We didn't have any specific plans for the break. We've just been doing things as we go along. Monday was a nice, sunny day with a cool breeze. My man has been wanting to walk to the new 7-Eleven down the road to get a Slurpee. So we decided we would go as a family.

We reached the gas station and walked around the parking lot to the side of the building where we hovered for a moment while we decided what to do with the bikes and the dog. Max and JayJay got off their bikes and my man and I talked. We decided that he would take the older boys in with him while I stayed with Third and the dog outside. That small delay caused a tremendous amount of trouble.

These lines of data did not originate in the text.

import Summits.AtomisticToContinuum.HydrodynamicLimit.Theses.CollisionIsometryCLT
import Summits.AtomisticToContinuum.HydrodynamicLimit.Theorems.CollisionIsometryCLTKineticEngineGlue

/-!
# Route CollisionIsometryCLT — the pure-logic `Assembly` item (stmt-AtomisticToContinuum-14872)

`Assembly` is, by construction of the route (rev 12–13, crux-only pre-shock restatement; the
rev-11 item stmt-AtomisticToContinuum-14678 had the same shape with the `∀ t > 0` decls), literally
the type of the route's deciding theorem `closes`:

  `DiffuseBackwardInfluence → AdaptedWeightCLT → AprioriBoundsPreShock →
   CollisionalTransferLocality → MacroClosure → HydrodynamicLimit`.

Proof (pure logic): the kinetic engine glue `kineticEngineGlue_proof`
(`Theorems/CollisionIsometryCLTKineticEngineGlue.lean`, support item stmt-AtomisticToContinuum-14871:
`DiffuseBackwardInfluence → AdaptedWeightCLT → AprioriBoundsPreShock → FastMomentRelaxationPreShock`,
i.e. σ₀ := min σ₁ (min σ₂ σ₃), η₁ := the η₁ of `AprioriBoundsPreShock`, the first hypothesis of
`AdaptedWeightCLT` at `(σ, Φ)` being the conclusion of `DiffuseBackwardInfluence` verbatim and the
per-`t` one component (i) of `AprioriBoundsPreShock` at `0 < t < T` in the dilute chamber)
produces the target `FastMomentRelaxationPreShock`, and the interface crux `MacroClosure` carries
it, together with `CollisionalTransferLocality` and `AprioriBoundsPreShock`, to the sub-problem
statement `HydrodynamicLimit`.
-/

namespace Summit.AtomisticToContinuum.HydrodynamicLimit.Theorems

open Summit.AtomisticToContinuum.HydrodynamicLimit.Theses in
/-- The `Assembly` item of route CollisionIsometryCLT (stmt-AtomisticToContinuum-14872), pure logic:
the five cruxes `DiffuseBackwardInfluence`, `AdaptedWeightCLT`, `AprioriBoundsPreShock`,
`CollisionalTransferLocality`, `MacroClosure` imply the sub-problem statement `HydrodynamicLimit` —
the engine glue `kineticEngineGlue_proof` produces `FastMomentRelaxationPreShock` from the first
three, and the interface crux `MacroClosure` carries it with `CollisionalTransferLocality` and
`AprioriBoundsPreShock` to `HydrodynamicLimit`. -/
theorem collisionIsometryCLT_assembly_proof :
    Summit.AtomisticToContinuum.HydrodynamicLimit.Theses.CollisionIsometryCLT.Assembly := by
  unfold CollisionIsometryCLT.Assembly
  intro hD hC h₃ h₂ hM
  exact hM h₂ h₃ (kineticEngineGlue_proof hD hC h₃)

end Summit.AtomisticToContinuum.HydrodynamicLimit.Theorems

When my man rounded the corner, he discovered Max standing very close to a large, red button fixed to the front outside wall of the gas station. It was the emergency shut-off button for the gas pumps. He was just dropping the flip-cover over the button. My man grabbed Max.

"Don't touch that!" he said. "Did you push that button?"

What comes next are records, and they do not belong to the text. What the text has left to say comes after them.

import Summits.CriticalPhenomena.PercolationContinuityZ3.Theorems.SahiMasterFamilyAllOrders
import Summits.CriticalPhenomena.PercolationContinuityZ3.Theorems.SahiMasterFamilyPrivateGluing
import Summits.CriticalPhenomena.PercolationContinuityZ3.Theorems.SahiMasterFamilyMinors
import Literature.Probability.Percolation.TwoClusterConditionalSahi
import Literature.Combinatorics.Sahi2008.PushForward

/-!
# Theorem R at every order: the identically-zero master conjecture reduces to TERMINAL families

Unit `prim-master-conj` (crux anchor stmt-CriticalPhenomena-4575), gen 7.  Order 3 is the tree's `sahiE3Nonvanishing_of_terminal`
(`SahiMasterFamilyMinors`); here every order `k = n + 3`.  A family `U` of `k` increasing events determined by `S` is TERMINAL if
(i) no `(k−1)`-sub-family is a zero flag, (ii) NO coordinate is pivotal for all `k` members, (iii) NO coordinate is PRIVATE (pivotal for one
member, acting on no other), and (iv) every minor (both `e`-sections, `e ∈ S`) is a zero flag of order `k`.
**Theorem R** (`nonvanishing_of_terminal_all`): if terminal families are non-vanishing (some interior `p` with `E_k(μ_p) ≠ 0`) and families
with a common pivotal coordinate are non-vanishing ((T-a), `SahiMasterFamilyCoordPoly.sahiENonvanishing_of_common_pivotal_all`), then
(T_k) holds: EVERY family with no zero-flag sub-family is non-vanishing — hence `MasterFamilyIdentEqIff k` (`masterFamilyIdentEqIff_of_terminal_all`,
via `masterFamilyIdentEqIff_iff_nonvanishing`).  Induction on `|S|`: a non-terminal family has a common pivotal coordinate ((T-a)), or a
private coordinate — then not both minors are zero flags, by PRIVATE GLUING (`suppZeroFlag_of_minors_of_private`) and (i) — or some minor
outside `Z_k`; such a minor is non-vanishing by the induction hypothesis or, if it has a zero-flag sub-family, by the all-order step
(`masterFamily_step_all`) at the centre; and non-vanishing of a minor lifts (`exists_sahiE_ne_zero_of_sec`, all orders: `E_k` at the boundary
parameter `p_e = b` is `E_k` of the `b`-sections — the functional only sees moments, `BHK2006.sahiE_eq_of_ex_eq` — sections ignore `p_e`
(push-forward along `forceAt e false`, `sahiE_pushWeight`), and an `E_k` vanishing on the open cube vanishes on the closed cube by continuity).
No conjecture asserted; axioms standard. [this work]
-/

noncomputable section

open scoped Classical Topology

namespace Summit.CriticalPhenomena.PercolationContinuityZ3.Theorems

open Finset Function Filter
open Literature.Combinatorics.Sahi2008
open Literature.Probability.LatticeModels.Kahn2022 (Affects)
open Literature.Probability.Percolation (DeterminedBy)
open Literature.Probability.Percolation.DecisionTree (ind ind_of_mem ind_of_not_mem)

variable {ι : Type} [Fintype ι]

/-! ### Transfer between a family and its minors, every order -/

/-- An `E_k` vanishing on the open cube vanishes on the closed cube (continuity in `p`). [this work] -/
theorem sahiE_eq_zero_of_forall_interior {k : ℕ} (F : Fin k → Set ι → ℝ)
    (h : ∀ q : ι → unitInterval, (∀ e, (q e : ℝ) ∈ Set.Ioo (0 : ℝ) 1) → sahiE (bernoulliWeight q) k F = 0)
    (p : ι → unitInterval) : sahiE (bernoulliWeight p) k F = 0 := by
  have h1 : Tendsto (fun m : ℕ => sahiE (bernoulliWeight (shrink p m)) k F) atTop (𝓝 (sahiE (bernoulliWeight p) k F)) :=
    ((continuous_sahiE_bernoulliWeight k F).tendsto p).comp (tendsto_shrink p)
  have h2 : (fun m : ℕ => sahiE (bernoulliWeight (shrink p m)) k F) = fun _ => 0 :=
    funext fun m => h _ (shrink_mem_Ioo p m)
  rw [h2] at h1
  exact tendsto_nhds_unique h1 tendsto_const_nhds

omit [Fintype ι] in
/-- Indicators of sections are pulled-back indicators. [folklore] -/
theorem ind_secAt_eq_comp (e : ι) (b : Bool) (A : Set (Set ι)) : ind (secAt e b A) = ind A ∘ forceAt e b := by
  funext ω
  by_cases h : ω ∈ secAt e b A
  · rw [ind_of_mem h, Function.comp_apply, ind_of_mem (mem_secAt.1 h)]
  · rw [ind_of_not_mem h, Function.comp_apply, ind_of_not_mem fun h' => h (mem_secAt.2 h')]

/-- At the boundary parameter `p_e = b` the product measure only sees `h ∘ forceAt e b`. [this work] -/
theorem ex_update_boolParam_comp_forceAt (p : ι → unitInterval) (e : ι) (b : Bool) (h : Set ι → ℝ) :
    ex (bernoulliWeight (update p e (boolParam b))) h = ex (bernoulliWeight (update p e (boolParam b))) (h ∘ forceAt e b) := by
  rw [ex_update_eq, ex_update_eq]
  cases b
  · have h0 : secEx p e (h ∘ forceAt e false) false = secEx p e h false := by
      simp only [secEx, Bool.false_eq_true, if_false]
      refine sum_congr rfl fun ω hω => ?_
      simp only [mem_filter, mem_univ, true_and] at hω
      simp only [Function.comp_apply, forceAt, cond_false, Set.sdiff_singleton_eq_self hω]
    simp [boolParam, h0]
  · have h1 : secEx p e (h ∘ forceAt e true) true = secEx p e h true := by
      simp only [secEx, if_true, Function.comp_apply, forceAt, cond_true, Set.insert_idem]
    simp [boolParam, h1]

/-- **`E_k` at the boundary parameter `p_e = b` is `E_k` of the `b`-sections**, every order. [this work] -/
theorem sahiE_update_boolParam_eq_secAt (p : ι → unitInterval) (e : ι) (b : Bool) {k : ℕ} (U : Fin k → Set (Set ι)) :
    sahiE (bernoulliWeight (update p e (boolParam b))) k (fun j => ind (U j)) =
      sahiE (bernoulliWeight (update p e (boolParam b))) k (fun j => ind (secAt e b (U j))) := by
  rw [Literature.Probability.Percolation.BHK2006.sahiE_eq_of_ex_eq _ _ (forceAt e b)
    (ex_update_boolParam_comp_forceAt p e b) k]
  simp only [ind_secAt_eq_comp]

/-- **`E_k` of a family of sections does not depend on `p_e`**, every order (push-forward along `forceAt e false`). [this work] -/
theorem sahiE_secAt_update_eq (p : ι → unitInterval) (e : ι) (b : Bool) (s s' : unitInterval) {k : ℕ} (U : Fin k → Set (Set ι)) :
    sahiE (bernoulliWeight (update p e s)) k (fun j => ind (secAt e b (U j))) =
      sahiE (bernoulliWeight (update p e s')) k (fun j => ind (secAt e b (U j))) := by
  have hcomp : (fun j => ind (secAt e b (U j))) = fun j => ind (secAt e b (U j)) ∘ forceAt e false := by
    funext j ω
    simp only [Function.comp_apply, forceAt, cond_false]
    by_cases he : e ∈ ω
    · conv_lhs => rw [← Set.insert_eq_of_mem he, ← Set.insert_sdiff_singleton, ind_secAt_insert]
    · rw [Set.sdiff_singleton_eq_self he]
  have hpush : pushWeight (bernoulliWeight (update p e s)) (forceAt e false) =
      pushWeight (bernoulliWeight (update p e s')) (forceAt e false) := by
    funext c
    rw [pushWeight_eq_ex, pushWeight_eq_ex]
    exact ex_update_eq_of_ignores p e s s' fun ω => by simp only [forceAt_insert]
  rw [hcomp, ← sahiE_pushWeight, ← sahiE_pushWeight, hpush]

/-- **Transfer**: if `E_k(μ_q; 1_U) = 0` for every interior `q`, then every minor has `E_k = 0` at every `p`. [this work] -/
theorem sahiE_sec_eq_zero_of_forall {k : ℕ} (U : Fin k → Set (Set ι))
    (h : ∀ q : ι → unitInterval, (∀ i, (q i : ℝ) ∈ Set.Ioo (0 : ℝ) 1) → sahiE (bernoulliWeight q) k (fun j => ind (U j)) = 0)
    (e : ι) (b : Bool) (p : ι → unitInterval) : sahiE (bernoulliWeight p) k (fun j => ind (secAt e b (U j))) = 0 := by
  have hbd := sahiE_eq_zero_of_forall_interior (fun j => ind (U j)) h (update p e (boolParam b))
  rw [sahiE_update_boolParam_eq_secAt] at hbd
  have hp : p = update p e (p e) := by rw [update_eq_self]
  rw [hp, sahiE_secAt_update_eq p e b (p e) (boolParam b)]
  exact hbd

/-- **Transfer, contrapositive**: non-vanishing of a minor somewhere in the open cube lifts to the family, every order. [this work] -/
theorem exists_sahiE_ne_zero_of_sec {k : ℕ} (U : Fin k → Set (Set ι)) (e : ι) (b : Bool)
    (h : ∃ p : ι → unitInterval, (∀ i, (p i : ℝ) ∈ Set.Ioo (0 : ℝ) 1) ∧
      sahiE (bernoulliWeight p) k (fun j => ind (secAt e b (U j))) ≠ 0) :
    ∃ p : ι → unitInterval, (∀ i, (p i : ℝ) ∈ Set.Ioo (0 : ℝ) 1) ∧ sahiE (bernoulliWeight p) k (fun j => ind (U j)) ≠ 0 := by
  by_contra hall
  push Not at hall
  obtain ⟨p, _, hne⟩ := h
  exact hne (sahiE_sec_eq_zero_of_forall U hall e b p)

/-- A minor outside the zero-flag class is non-vanishing, by the induction hypothesis (no zero-flag sub-family) or by the all-order step at the
centre of the cube (some zero-flag sub-family). [this work] -/
theorem exists_ne_zero_of_not_suppZeroFlag {n : ℕ} (V : Fin (n + 3) → Set (Set ι)) (hV : ∀ j, IsUpperSet (V j))
    (hZ : ¬ SuppZeroFlag (n + 3) V)
    (ih : (∀ m : Fin (n + 3), ¬ SuppZeroFlag (n + 2) (fun j => V (m.succAbove j))) →
      ∃ p : ι → unitInterval, (∀ i, (p i : ℝ) ∈ Set.Ioo (0 : ℝ) 1) ∧ sahiE (bernoulliWeight p) (n + 3) (fun j => ind (V j)) ≠ 0) :
    ∃ p : ι → unitInterval, (∀ i, (p i : ℝ) ∈ Set.Ioo (0 : ℝ) 1) ∧ sahiE (bernoulliWeight p) (n + 3) (fun j => ind (V j)) ≠ 0 := by
  by_cases hsub : ∃ m : Fin (n + 3), SuppZeroFlag (n + 2) (fun j => V (m.succAbove j))
  · obtain ⟨m, hm⟩ := hsub
    refine ⟨halfParams ι, halfParams_mem_Ioo ι, fun h0 => hZ ?_⟩
    exact (((masterFamily_step_all (halfParams ι) V hV m hm).2 (halfParams_mem_Ioo ι)).1 h0)
  · push Not at hsub
    exact ih hsub

/-! ### Theorem R, every order -/

/-- **Theorem R at every order.**  Let `k = n + 3`.  Suppose (T-a): families of `k` increasing events with a common pivotal coordinate are
non-vanishing; and suppose every TERMINAL family — no zero-flag `(k−1)`-sub-family, no common pivotal coordinate, no private coordinate, all
minors in `Z_k` — is non-vanishing.  Then (T_k): every family of `k` increasing events with no zero-flag sub-family has `E_k(μ_p) ≠ 0` for some
interior `p`. [this work] -/
theorem nonvanishing_of_terminal_all (n : ℕ)
    (hTa : ∀ (ι : Type) [Fintype ι] (U : Fin (n + 3) → Set (Set ι)), (∀ j, IsUpperSet (U j)) → ∀ e : ι,
      (∀ j, ∃ ω, e ∉ ω ∧ ω ∉ U j ∧ insert e ω ∈ U j) →
        ∃ p : ι → unitInterval, (∀ i, (p i : ℝ) ∈ Set.Ioo (0 : ℝ) 1) ∧ sahiE (bernoulliWeight p) (n + 3) (fun j => ind (U j)) ≠ 0)
    (hterm : ∀ (ι : Type) [Fintype ι] (U : Fin (n + 3) → Set (Set ι)) (S : Finset ι), (∀ j, IsUpperSet (U j)) →
      (∀ j, DeterminedBy (U j) (↑S : Set ι)) →
      (∀ m : Fin (n + 3), ¬ SuppZeroFlag (n + 2) (fun j => U (m.succAbove j))) →
      (¬ ∃ e : ι, ∀ j, ∃ ω, e ∉ ω ∧ ω ∉ U j ∧ insert e ω ∈ U j) →
      (¬ ∃ e : ι, ∃ c : Fin (n + 3), (∃ ω, e ∉ ω ∧ ω ∉ U c ∧ insert e ω ∈ U c) ∧ ∀ j, j ≠ c → ¬ Affects (U j) e) →
      (∀ e ∈ S, ∀ b : Bool, SuppZeroFlag (n + 3) (fun j => secAt e b (U j))) →
        ∃ p : ι → unitInterval, (∀ i, (p i : ℝ) ∈ Set.Ioo (0 : ℝ) 1) ∧ sahiE (bernoulliWeight p) (n + 3) (fun j => ind (U j)) ≠ 0) :
    ∀ (ι : Type) [Fintype ι] (U : Fin (n + 3) → Set (Set ι)), (∀ j, IsUpperSet (U j)) →
      (∀ m : Fin (n + 3), ¬ SuppZeroFlag (n + 2) (fun j => U (m.succAbove j))) →
        ∃ p : ι → unitInterval, (∀ i, (p i : ℝ) ∈ Set.Ioo (0 : ℝ) 1) ∧ sahiE (bernoulliWeight p) (n + 3) (fun j => ind (U j)) ≠ 0 := by
  -- induction on the size of a determining set
  have main : ∀ (N : ℕ) (ι : Type) [Fintype ι] (U : Fin (n + 3) → Set (Set ι)) (S : Finset ι), S.card = N →
      (∀ j, IsUpperSet (U j)) → (∀ j, DeterminedBy (U j) (↑S : Set ι)) →
      (∀ m : Fin (n + 3), ¬ SuppZeroFlag (n + 2) (fun j => U (m.succAbove j))) →
        ∃ p : ι → unitInterval, (∀ i, (p i : ℝ) ∈ Set.Ioo (0 : ℝ) 1) ∧
          sahiE (bernoulliWeight p) (n + 3) (fun j => ind (U j)) ≠ 0 := by
    intro N
    induction N with
    | zero =>
      intro ι _ U S hS hU hUS hno
      by_cases hc : ∃ e : ι, ∀ j, ∃ ω, e ∉ ω ∧ ω ∉ U j ∧ insert e ω ∈ U j
      · obtain ⟨e, he⟩ := hc
        exact hTa ι U hU e he
      · have hS0 : S = ∅ := Finset.card_eq_zero.1 hS
        refine hterm ι U S hU hUS hno hc ?_ fun e he => ?_
        · rintro ⟨e, c, ⟨ω, heω, hω, hin⟩, -⟩
          -- `e` acts on `U c`, which is determined by `S = ∅`
          have := ((Literature.Probability.Percolation.determinedBy_iff _ _).1 (hUS c)) ω (insert e ω) (by rw [hS0]; simp)
          exact hω (this.2 hin)
        · rw [hS0] at he; exact absurd he (Finset.notMem_empty e)
    | succ N ih =>
      intro ι _ U S hS hU hUS hno
      by_cases hc : ∃ e : ι, ∀ j, ∃ ω, e ∉ ω ∧ ω ∉ U j ∧ insert e ω ∈ U j
      · obtain ⟨e, he⟩ := hc
        exact hTa ι U hU e he
      -- a minor outside `Z_k` settles the family
      have minor : ∀ e ∈ S, ∀ b : Bool, ¬ SuppZeroFlag (n + 3) (fun j => secAt e b (U j)) →
          ∃ p : ι → unitInterval, (∀ i, (p i : ℝ) ∈ Set.Ioo (0 : ℝ) 1) ∧
            sahiE (bernoulliWeight p) (n + 3) (fun j => ind (U j)) ≠ 0 := by
        intro e heS b hZ
        set V : Fin (n + 3) → Set (Set ι) := fun j => secAt e b (U j) with hV
        have hVup : ∀ j, IsUpperSet (V j) := fun j => isUpperSet_secAt e b (hU j)
        have hVdet : ∀ j, DeterminedBy (V j) (↑(S.erase e) : Set ι) := fun j => determinedBy_secAt e b (hUS j)
        have hcard : (S.erase e).card = N := by rw [Finset.card_erase_of_mem heS, hS]; rfl
        exact exists_sahiE_ne_zero_of_sec U e b
          (exists_ne_zero_of_not_suppZeroFlag V hVup hZ fun hVno => ih ι V (S.erase e) hcard hVup hVdet hVno)
      by_cases hpriv : ∃ e : ι, ∃ c : Fin (n + 3), (∃ ω, e ∉ ω ∧ ω ∉ U c ∧ insert e ω ∈ U c) ∧ ∀ j, j ≠ c → ¬ Affects (U j) e
      · -- a private coordinate: not both minors are zero flags (private gluing + no zero-flag sub-family)
        obtain ⟨e, c, ⟨ω, heω, hω, hin⟩, hfree⟩ := hpriv
        have heS : e ∈ S := by
          by_contra heS
          have := ((Literature.Probability.Percolation.determinedBy_iff _ _).1 (hUS c)) ω (insert e ω) (by
            ext i
            simp only [Set.mem_inter_iff, Set.mem_insert_iff, Finset.mem_coe]
            constructor
            · rintro ⟨hi, hiS⟩; exact ⟨Or.inr hi, hiS⟩
            · rintro ⟨rfl | hi, hiS⟩
              · exact absurd hiS heS
              · exact ⟨hi, hiS⟩)
          exact hω (this.2 hin)
        by_cases h0 : SuppZeroFlag (n + 3) (fun j => secAt e false (U j))
        · by_cases h1 : SuppZeroFlag (n + 3) (fun j => secAt e true (U j))
          · have hZU : SuppZeroFlag (n + 3) U := suppZeroFlag_of_minors_of_private U hU c e hfree h0 h1
            obtain ⟨m, hm, -⟩ := hZU
            exact absurd hm (hno m)
          · exact minor e heS true h1
        · exact minor e heS false h0
      by_cases hall : ∀ e ∈ S, ∀ b : Bool, SuppZeroFlag (n + 3) (fun j => secAt e b (U j))
      · exact hterm ι U S hU hUS hno hc hpriv hall
      · push Not at hall
        obtain ⟨e, heS, b, hZ⟩ := hall
        exact minor e heS b hZ
  intro ι _ U hU hno
  have hdet : ∀ j, DeterminedBy (U j) (↑(Finset.univ : Finset ι) : Set ι) := by
    intro j
    rw [Literature.Probability.Percolation.determinedBy_iff]
    intro ω ω' h
    simp only [Finset.coe_univ, Set.inter_univ] at h
    rw [h]
  exact main _ ι U Finset.univ rfl hU hdet hno

/-- **The identically-zero master conjecture at order `k = n+3` follows from (T-a) and non-vanishing of terminal families.** [this work] -/
theorem masterFamilyIdentEqIff_of_terminal_all (n : ℕ)
    (hTa : ∀ (ι : Type) [Fintype ι] (U : Fin (n + 3) → Set (Set ι)), (∀ j, IsUpperSet (U j)) → ∀ e : ι,
      (∀ j, ∃ ω, e ∉ ω ∧ ω ∉ U j ∧ insert e ω ∈ U j) →
        ∃ p : ι → unitInterval, (∀ i, (p i : ℝ) ∈ Set.Ioo (0 : ℝ) 1) ∧ sahiE (bernoulliWeight p) (n + 3) (fun j => ind (U j)) ≠ 0)
    (hterm : ∀ (ι : Type) [Fintype ι] (U : Fin (n + 3) → Set (Set ι)) (S : Finset ι), (∀ j, IsUpperSet (U j)) →
      (∀ j, DeterminedBy (U j) (↑S : Set ι)) →
      (∀ m : Fin (n + 3), ¬ SuppZeroFlag (n + 2) (fun j => U (m.succAbove j))) →
      (¬ ∃ e : ι, ∀ j, ∃ ω, e ∉ ω ∧ ω ∉ U j ∧ insert e ω ∈ U j) →
      (¬ ∃ e : ι, ∃ c : Fin (n + 3), (∃ ω, e ∉ ω ∧ ω ∉ U c ∧ insert e ω ∈ U c) ∧ ∀ j, j ≠ c → ¬ Affects (U j) e) →
      (∀ e ∈ S, ∀ b : Bool, SuppZeroFlag (n + 3) (fun j => secAt e b (U j))) →
        ∃ p : ι → unitInterval, (∀ i, (p i : ℝ) ∈ Set.Ioo (0 : ℝ) 1) ∧ sahiE (bernoulliWeight p) (n + 3) (fun j => ind (U j)) ≠ 0) :
    MasterFamilyIdentEqIff (n + 3) :=
  (masterFamilyIdentEqIff_iff_nonvanishing n).2 (nonvanishing_of_terminal_all n hTa hterm)

end Summit.CriticalPhenomena.PercolationContinuityZ3.Theorems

"Yep, I already did," Max announced.

My man looked at the button, but it didn't look compressed so he took Max and JayJay into the gas station store, not really thinking much about it.

Deciding that I didn't want to wait outside, I took the bikes, the dog, and the stroller to the rear of the building. I tied the leash to the stroller and bikes, told the dog to stay, picked up the baby, and went into the gas station. We shopped around for a few minutes. I selected a push pop for Third and hot chocolate for me. My man, JayJay, and Max picked Slurpees. Then we got into the line to pay.

As we waited, a customer came in from outside. "Hey, do you realize that no one can get gas out there?"

I'm pretty embarrassed about Max's behavior, but really my man and I win the trophy. We didn't say anything. We glanced at each other. We listened while multiple customers requested gas and were turned away.

"I don't know what's wrong," said the cashier. "Everything is shut down! You'll have to go the the Sinclair down the road."

My man and I glanced at each other again and didn't say anything.

Silently, we paid for our drinks and then we left the gas station to its chaos. I assumed they would figure it out pretty fast that someone had pushed the emergency shut-off button. Max can't have been the first kid to do it, although that gas station is only a few months old so maybe he was at that particular one.

I don't know why I couldn't just open my mouth and say, "Oh, I'm sorry. I think my kid pushed the emergency shut-off switch." It seems pretty simple. But my lips were sealed. I was too scared.

So we high-tailed it out of there and walked to the park with our drinks and let the kids play. While we were sitting there, a police car drove through the parking lot. I was actually afraid that the cop inside was looking for us. Luckily, we were behind a large pine tree. Would there be a fine for the station's lost business?They probably have the entire thing on security camera footage. Too bad we used my man's debit card. I think we'll avoid going there for a while.

I can understand Max's impulse to push that button. It was big and red and he's four. Kids like buttons. Heck, even I like buttons. So I get it.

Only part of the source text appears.